Step 3 – Extracting sense labels

The Emoji Dictionary lists sense labels for each emoji which were obtained through its crowdsourced data collection platform, while the Unicode Consortium lists intended meanings for each emoji as keywords, but without any part-of-speech tags. The two resources thus carry complementary information about emoji meanings necessary to create a sense label. EmojiNet follows the procedure illustrated in Figure 2 to extract emoji sense labels using the two resources. For each emoji, EmojiNet extracts all the emoji sense labels listed in The Emoji Dictionary. This resulted in a total of 31,944 sense labels. For each of the 6,057 keywords for emoji listed in the Unicode Consortium website, it then generates three sense labels using the three part-of-speech tags; noun, verb, and adjective. That means, for a keyword listed in the Unicode Consortium website such as face, EmojiNet generates the three sense labels face(N), face(V), and face(A) as shown in Figure 2. We selected only three part-of-speech tags as they were the only part-of-speech tags supported by The Emoji Dictionary and other emoji sense inventories (?).

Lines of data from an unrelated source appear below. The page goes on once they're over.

import Summits.NavierStokesRegularity.NavierStokesRegularity.Theses.TautLoopKelvin
import Summits.NavierStokesRegularity.NavierStokesRegularity.Theorems.Target.Negative.NormalForms
import Literature.Analysis.FluidPDE.ClassicalSolutionRescale
import Literature.Analysis.FluidPDE.LerayHopfNSRescale
import Literature.Analysis.FluidPDE.NSLerayHopfABCScaling
import Literature.Analysis.FluidPDE.NSViscosityRescaling
import Literature.Analysis.FluidPDE.SereginSverak2002PressureLowerBoundProofs

/-!
# `CirculationFloor` (stmt-NavierStokesRegularity-1538): normal form — WLOG `ν = 1` and `δ = 1`

Negative-side (cdisprove, D-0016) structure theorem for the crux `TautLoopKelvin.CirculationFloor`
= `CirculationRelay.CirculationFloor` (shared entry ticket stmt-NavierStokesRegularity-1538), from the crux work
file `Cruxes/CirculationFloor/Disproof.lean` (cycle 1, 2026-08-17), in the style of
`Target/Negative/NormalForms.lean`:

* `circulationFloor_iff_unit` — NORMAL FORM. The crux (`∃ c₀ > 0 ∀ ν, T > 0 ∀ (u,p)` classical Leray–Hopf
  from a rapidly decaying datum with no smooth extension past `T`, `∀ δ > 0 ∃ t < T ∃` planar circle of radius
  `≤ δ` with `c₀ν ≤ |∮ u(t)·dl|`) is EQUIVALENT to its instance `ν = 1`, `δ = 1` (all lifespans `T`), with the
  SAME constant `c₀`. Two exact symmetries of the hypothesis class transport every clause:
  the viscosity normalisation `v(s, x) = ν⁻¹ u(s/ν, x)` (Tao 2013, fn. 3: viscosity `ν ↦ 1`, lifespan `T ↦ νT`,
  circulations `Γ ↦ Γ/ν`; tree `IsClassicalNSSolutionOn.viscosityRescale_set`, `IsLerayHopfOn.viscosityRescale`,
  `hasRapidSpatialDecay_const_smul`, and `IsClassicalNSSolutionOn.stRescale` to carry a smooth extension back) and
  Leray's similarity `w(s, y) = δ v(δ²s, δy)` (lifespan `↦ νT/δ²`, a circle of radius `r'` for `w` is a circle of
  radius `δr'` for `v` with the SAME circulation; tree `IsClassicalNSSolutionOn.nsRescale_holds`,
  `IsLerayHopfOn.nsRescale_holds`, `hasRapidSpatialDecay_nsRescaleData`). So the quantifiers `∀ ν` and `∀ δ` of
  the crux carry no content (they are free by scaling; `[Γ] = [ν]`), the level `c₀ν` with ABSOLUTE `c₀` is the
  only scaling-consistent shape, and a prover may assume `ν = 1` and control circles of radius `≤ 1` only
  (Littlewood–Paley scales `j ≥ 0`); a counterexample hunter has one dimensionless unknown, `c₀`.
* `circleIntegral_const_smul`, `circleIntegral_nsRescaleData` — the route's circle integral under `u ↦ a • u`
  (factor `a`) and under the dilation of data `x ↦ l • u(l • x)` (centre `l • c`, radius `l r`, same value).

Nothing here closes the item (`--supports`). [cite: Leray1934, §20 (similarity transformation); Tao2013, fn. 3]
-/

noncomputable section

set_option linter.dupNamespace false

namespace Summit.NavierStokesRegularity.NavierStokesRegularity.Theorems.CirculationFloor.Negative

open Set Filter Topology MeasureTheory Function
open scoped InnerProductSpace RealInnerProductSpace
open Literature.Analysis.FluidPDE
open Summit.NavierStokesRegularity.NavierStokesRegularity.Theses
open Summit.NavierStokesRegularity.NavierStokesRegularity.Theorems.Target.Negative (hasRapidSpatialDecay_nsRescaleData)

/-! ## The circle integral under the two scalings -/

/-- The route's circle integral of a constant multiple: `∮ (a u)·dl = a ∮ u·dl`. [folklore] -/
theorem circleIntegral_const_smul (a : ℝ) (v : EuclideanSpace ℝ (Fin 3) → EuclideanSpace ℝ (Fin 3))
    (c e₁ e₂ : EuclideanSpace ℝ (Fin 3)) (r : ℝ) :
    ∫ θ in (0 : ℝ)..(2 * Real.pi), inner ℝ ((a • v) (c + (r * Real.cos θ) • e₁ + (r * Real.sin θ) • e₂))
        ((-(r * Real.sin θ)) • e₁ + (r * Real.cos θ) • e₂) =
      a * ∫ θ in (0 : ℝ)..(2 * Real.pi), inner ℝ (v (c + (r * Real.cos θ) • e₁ + (r * Real.sin θ) • e₂))
        ((-(r * Real.sin θ)) • e₁ + (r * Real.cos θ) • e₂) := by
  rw [← intervalIntegral.integral_const_mul]
  refine intervalIntegral.integral_congr (fun θ _ => ?_)
  simp only [Pi.smul_apply, real_inner_smul_left]

/-- The route's circle integral under the Navier–Stokes dilation of data `x ↦ l u(l x)`: the circle
(centre `c`, radius `r`) is carried to the circle (centre `l c`, radius `l r`) with the SAME value
(`⟪l U, τ⟫ = ⟪U, l τ⟫`; circulation is dimensionless under Leray's similarity). [folklore] -/
theorem circleIntegral_nsRescaleData (l : ℝ) (v : EuclideanSpace ℝ (Fin 3) → EuclideanSpace ℝ (Fin 3))
    (c e₁ e₂ : EuclideanSpace ℝ (Fin 3)) (r : ℝ) :
    ∫ θ in (0 : ℝ)..(2 * Real.pi), inner ℝ (nsRescaleData l v (c + (r * Real.cos θ) • e₁ + (r * Real.sin θ) • e₂))
        ((-(r * Real.sin θ)) • e₁ + (r * Real.cos θ) • e₂) =
      ∫ θ in (0 : ℝ)..(2 * Real.pi), inner ℝ (v (l • c + ((l * r) * Real.cos θ) • e₁ + ((l * r) * Real.sin θ) • e₂))
        ((-((l * r) * Real.sin θ)) • e₁ + ((l * r) * Real.cos θ) • e₂) := by
  refine intervalIntegral.integral_congr (fun θ _ => ?_)
  have h1 : l • (c + (r * Real.cos θ) • e₁ + (r * Real.sin θ) • e₂) =
      l • c + ((l * r) * Real.cos θ) • e₁ + ((l * r) * Real.sin θ) • e₂ := by
    module
  have h2 : l • ((-(r * Real.sin θ)) • e₁ + (r * Real.cos θ) • e₂) =
      (-((l * r) * Real.sin θ)) • e₁ + ((l * r) * Real.cos θ) • e₂ := by
    module
  simp only [nsRescaleData_apply]
  rw [real_inner_smul_left, ← real_inner_smul_right, h1, h2]

/-! ## Normal form: WLOG `ν = 1`, `δ = 1` -/

/-- **Normal form of `CirculationFloor`.** The crux is equivalent — with the same constant `c₀` — to its instance
at viscosity `ν = 1` and radius bound `δ = 1` (all lifespans `T > 0`): `→` is specialisation; `←` transports a
general blow-up `(u, ν, T, δ)` by the viscosity normalisation `v = ν⁻¹u(ν⁻¹·, ·)` (to `ν = 1`, lifespan `νT`,
circulations divided by `ν`) and then by Leray's similarity `w = δ v(δ²·, δ·)` (lifespan `νT/δ²`; a circle of
radius `r' ≤ 1` for `w` is a circle of radius `δr' ≤ δ` for `v` with the same circulation); a smooth extension
of `w` or `v` would scale back to one of `u`. [folklore] -/
theorem circulationFloor_iff_unit :
    TautLoopKelvin.CirculationFloor ↔
      ∃ c₀ : ℝ, 0 < c₀ ∧ ∀ T : ℝ, 0 < T →
        ∀ (u : ℝ → EuclideanSpace ℝ (Fin 3) → EuclideanSpace ℝ (Fin 3)) (p : ℝ → EuclideanSpace ℝ (Fin 3) → ℝ),
          IsClassicalNSSolutionOn (Set.Ico 0 T) 1 0 u p → IsLerayHopfOn T 1 0 (u 0) u →
          HasRapidSpatialDecay (u 0) → ¬ HasSmoothExtensionPast 1 0 u T →
          ∃ t ∈ Set.Ico 0 T, ∃ (c e₁ e₂ : EuclideanSpace ℝ (Fin 3)) (r : ℝ),
            0 < r ∧ r ≤ 1 ∧ ‖e₁‖ = 1 ∧ ‖e₂‖ = 1 ∧ inner ℝ e₁ e₂ = 0 ∧
            c₀ ≤ |∫ θ in (0 : ℝ)..(2 * Real.pi), inner ℝ (u t (c + (r * Real.cos θ) • e₁ + (r * Real.sin θ) • e₂))
              ((-(r * Real.sin θ)) • e₁ + (r * Real.cos θ) • e₂)| := by
  constructor
  · rintro ⟨c₀, hc₀, h⟩
    refine ⟨c₀, hc₀, fun T hT u p hcl hLH hdec hext => ?_⟩
    obtain ⟨t, ht, c, e₁, e₂, r, hr, hr1, he₁, he₂, he12, hle⟩ :=
      h 1 T one_pos hT u p hcl hLH hdec hext 1 one_pos
    exact ⟨t, ht, c, e₁, e₂, r, hr, hr1, he₁, he₂, he12, by rwa [mul_one] at hle⟩
  · rintro ⟨c₀, hc₀, h1⟩
    refine ⟨c₀, hc₀, fun ν T hν hT u p hcl hLH hdec hext δ hδ => ?_⟩
    /- Step 1: viscosity normalisation `v(s, x) = ν⁻¹ u(ν⁻¹ s, x)`, viscosity `1`, lifespan `νT`. -/
    have hν0 : ν ≠ 0 := hν.ne'
    have hνi : 0 < ν⁻¹ := inv_pos.2 hν
    have hνT : 0 < ν * T := mul_pos hν hT
    set v : ℝ → EuclideanSpace ℝ (Fin 3) → EuclideanSpace ℝ (Fin 3) := timeRescale ν⁻¹ ν⁻¹ u with hv
    set π : ℝ → EuclideanSpace ℝ (Fin 3) → ℝ := timeRescale ν⁻¹ (ν⁻¹ ^ 2) p with hπ
    have hmaps : MapsTo (fun s => ν⁻¹ * s) (Ico 0 (ν * T)) (Ico 0 T) := by
      intro s hs
      refine ⟨mul_nonneg hνi.le hs.1, ?_⟩
      calc ν⁻¹ * s < ν⁻¹ * (ν * T) := mul_lt_mul_of_pos_left hs.2 hνi
        _ = T := by rw [← mul_assoc, inv_mul_cancel₀ hν0, one_mul]
    have hclv : IsClassicalNSSolutionOn (Ico 0 (ν * T)) 1 0 v π := by
      have h := hcl.viscosityRescale_set hν0 hmaps (uniqueDiffOn_Ico 0 (ν * T))
      rwa [timeRescale_zero_force] at h
    have hv0 : ν⁻¹ • u 0 = v 0 := by
      funext x
      simp [hv]
    have hLHv : IsLerayHopfOn (ν * T) 1 0 (v 0) v := by
      have h := hLH.viscosityRescale hνi
      have e1 : T / ν⁻¹ = ν * T := by rw [div_inv_eq_mul, mul_comm]
      rwa [e1, inv_mul_cancel₀ hν0, timeRescale_zero_force, hv0] at h
    have hdecv : HasRapidSpatialDecay (v 0) := by
      rw [← hv0]
      exact SereginSverak2002_pressureOneSidedBound.hasRapidSpatialDecay_const_smul
        (hcl.contDiff_velocity ⟨le_rfl, hT⟩) hdec ν⁻¹
    have hextv : ¬ HasSmoothExtensionPast 1 0 v (ν * T) := by
      rintro ⟨T₁', hT₁', v', π', hcl', hagree'⟩
      apply hext
      have key := hcl'.stRescale hν one_pos (by rw [mul_one]) 0 0
      have hset : ((fun r => (0 : ℝ) + ν * r) ⁻¹' Ico 0 T₁') = Ico 0 (T₁' / ν) := by
        ext r
        simp only [mem_preimage, zero_add, mem_Ico]
        rw [lt_div_iff₀ hν, mul_comm r ν]
        constructor
        · rintro ⟨h0, h1'⟩
          exact ⟨by nlinarith [h0], h1'⟩
        · rintro ⟨h0, h1'⟩
          exact ⟨by positivity, h1'⟩
      rw [hset, smul_stPull_zero, show ν * (1 : ℝ) / 1 = ν by simp] at key
      refine ⟨T₁' / ν, by rw [gt_iff_lt, lt_div_iff₀ hν, mul_comm]; exact hT₁', _, _, key, fun t ht => ?_⟩
      funext x
      have hνt : ν * t ∈ Ico 0 (ν * T) := ⟨mul_nonneg hν.le ht.1, mul_lt_mul_of_pos_left ht.2 hν⟩
      show ν • v' (0 + ν * t) (0 + (1 : ℝ) • x) = u t x
      rw [zero_add, zero_add, one_smul, hagree' (ν * t) hνt]
      show ν • (ν⁻¹ • u (ν⁻¹ * (ν * t)) x) = u t x
      rw [← mul_assoc, inv_mul_cancel₀ hν0, one_mul, smul_smul, mul_inv_cancel₀ hν0, one_smul]
    /- Step 2: Leray similarity `w(s, y) = δ v(δ² s, δ y)`, viscosity `1`, lifespan `νT/δ²`. -/
    have hδ2 : 0 < δ ^ 2 := by positivity
    have hTw : 0 < ν * T / δ ^ 2 := div_pos hνT hδ2
    set w : ℝ → EuclideanSpace ℝ (Fin 3) → EuclideanSpace ℝ (Fin 3) := nsRescale δ v with hw
    set ϖ : ℝ → EuclideanSpace ℝ (Fin 3) → ℝ := nsRescalePressure δ π with hϖ
    have hset : ((fun t => δ ^ 2 * t) ⁻¹' Ico 0 (ν * T)) = Ico 0 (ν * T / δ ^ 2) := by
      ext t
      simp only [mem_preimage, mem_Ico]
      rw [lt_div_iff₀ hδ2, mul_comm t]
      constructor
      · rintro ⟨h0, h1'⟩
        exact ⟨by nlinarith [h0], h1'⟩
      · rintro ⟨h0, h1'⟩
        exact ⟨by positivity, h1'⟩
    have hclw : IsClassicalNSSolutionOn (Ico 0 (ν * T / δ ^ 2)) 1 0 w ϖ := by
      have h := IsClassicalNSSolutionOn.nsRescale_holds hclv hδ
      rwa [hset, nsRescaleForce_zero] at h
    have hw0 : nsRescaleData δ (v 0) = w 0 := by
      funext x
      simp [hw, nsRescale_apply, nsRescaleData_apply]
    have hLHw : IsLerayHopfOn (ν * T / δ ^ 2) 1 0 (w 0) w := by
      have h := IsLerayHopfOn.nsRescale_holds hLHv hδ
      rwa [nsRescaleForce_zero, hw0] at h
    have hdecw : HasRapidSpatialDecay (w 0) := by
      rw [← hw0]
      exact hasRapidSpatialDecay_nsRescaleData (hclv.contDiff_velocity ⟨le_rfl, hνT⟩) hdecv hδ
    have hextw : ¬ HasSmoothExtensionPast 1 0 w (ν * T / δ ^ 2) := by
      rintro ⟨T₂', hT₂', w', ϖ', hcl', hagree'⟩
      apply hextv
      have hci : 0 < δ⁻¹ := inv_pos.2 hδ
      have key := IsClassicalNSSolutionOn.nsRescale_holds hcl' hci
      have hset' : ((fun t => δ⁻¹ ^ 2 * t) ⁻¹' Ico 0 T₂') = Ico 0 (δ ^ 2 * T₂') := by
        ext t
        simp only [mem_preimage, mem_Ico, inv_pow]
        rw [← div_eq_inv_mul, le_div_iff₀ hδ2, div_lt_iff₀ hδ2, zero_mul, mul_comm T₂' (δ ^ 2)]
      rw [hset', nsRescaleForce_zero] at key
      refine ⟨δ ^ 2 * T₂', ?_, _, _, key, fun t ht => ?_⟩
      · show ν * T < δ ^ 2 * T₂'
        rw [mul_comm (δ ^ 2) T₂']
        exact (div_lt_iff₀ hδ2).1 hT₂'
      · funext x
        have hts : δ⁻¹ ^ 2 * t ∈ Ico 0 (ν * T / δ ^ 2) := by
          rw [inv_pow, ← div_eq_inv_mul]
          exact ⟨div_nonneg ht.1 hδ2.le, div_lt_div_of_pos_right ht.2 hδ2⟩
        show δ⁻¹ • w' (δ⁻¹ ^ 2 * t) (δ⁻¹ • x) = v t x
        rw [hagree' _ hts]
        show δ⁻¹ • (δ • v (δ ^ 2 * (δ⁻¹ ^ 2 * t)) (δ • δ⁻¹ • x)) = v t x
        rw [smul_smul, smul_smul, inv_mul_cancel₀ hδ.ne', one_smul, mul_inv_cancel₀ hδ.ne', one_smul,
          ← mul_assoc, ← mul_pow, mul_inv_cancel₀ hδ.ne', one_pow, one_mul]
    /- Step 3: the unit statement for `w`, transported back to `u`. -/
    obtain ⟨s, hs, c', e₁, e₂, r', hr', hr'1, he₁, he₂, he12, hΓ⟩ :=
      h1 (ν * T / δ ^ 2) hTw w ϖ hclw hLHw hdecw hextw
    have hws : w s = nsRescaleData δ (v (δ ^ 2 * s)) := by
      funext y
      simp [hw, nsRescale_apply, nsRescaleData_apply]
    have hvs : v (δ ^ 2 * s) = ν⁻¹ • u (ν⁻¹ * (δ ^ 2 * s)) := by
      funext y
      simp [hv]
    rw [hws, circleIntegral_nsRescaleData, hvs, circleIntegral_const_smul, abs_mul, abs_of_pos hνi] at hΓ
    refine ⟨ν⁻¹ * (δ ^ 2 * s), ⟨mul_nonneg hνi.le (mul_nonneg hδ2.le hs.1), ?_⟩, δ • c', e₁, e₂, δ * r',
      mul_pos hδ hr', mul_le_of_le_one_right hδ.le hr'1, he₁, he₂, he12, ?_⟩
    · rw [inv_mul_lt_iff₀ hν]
      calc δ ^ 2 * s < δ ^ 2 * (ν * T / δ ^ 2) := mul_lt_mul_of_pos_left hs.2 hδ2
        _ = ν * T := by field_simp
    · rw [le_inv_mul_iff₀ hν, mul_comm] at hΓ
      exact hΓ

end Summit.NavierStokesRegularity.NavierStokesRegularity.Theorems.CirculationFloor.Negative

end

Following the above step, a total of 18,171 sense labels for the 6,057 keywords are created. Next, EmojiNet combines the sense labels from the two resources into a pool of sense labels, totaling 50,115 sense labels in the pool. However, not all senses in the pool of sense labels are valid. For example, the sense label face(A) is invalid as the word face cannot be used as an adjective in the English language. To filter out invalid sense labels from the sense label pool, EmojiNet validates each sense label in the pool against the valid sense labels in BabelNet sense inventory. During this validation process, a total of 21,779 sense labels were discarded from the sense label pool where 10,848 of them were extracted from The Emoji Dictionary and 10,931 of them were generated from the Unicode Consortium keywords. The above filtering step leaves 28,336 valid sense labels in the sense label pool. We also noticed that there are a lot of sense labels in the pool that do not represent valid meanings for certain emoji. For example, for the emoji emoji, thus we remove such instances. Most of such invalid sense labels were extracted from The Emoji Dictionary, and due to non availability of input validation methods in The Emoji Dictionary website, those being ended up adding to Emoji Dictionary’s sense inventory. With the help of two human annotators, we were able to remove a total of 15,432 such sense labels. The remaining 12,904 sense labels are ready to be assigned their sense definitions using BabelNet, as described next.

Figure 2: Using The Unicode Consortium and The Emoji Dictionary for Sense Label Filtering

Step 4 – Extracting and linking with BabelNet senses

For a given sense label, there could be multiple sense definitions available in BabelNet. For example, the current version of BabelNet lists 6 different sense definitions for the sense label laugh(noun). Thus, to select the most appropriate sense definition out of the multiple BabelNet sense definitions and link them with the sense labels extracted in Step 3, a Word Sense Disambiguation (WSD) task needs to be performed. To conduct this WSD task, we use the Manually Annotated Sub-Corpus (MASC)111111https://goo.gl/OeLc2F with a most frequent sense (MFS) baseline. We choose the MASC corpus because it is a balanced dataset that represents different text categories such as tweets, blogs, emails, etc. and Moro et al. have already annotated it using the BabelNet senses (?). A MFS baseline outputs the MFS calculated for each word with respect to a sense-annotated text corpus. Then the baseline assigns the MFS of a word as its correct word sense. We use a MFS-based WSD baseline due to the fact that MFS is a very strong, hard-to-beat baseline model for WSD tasks (?).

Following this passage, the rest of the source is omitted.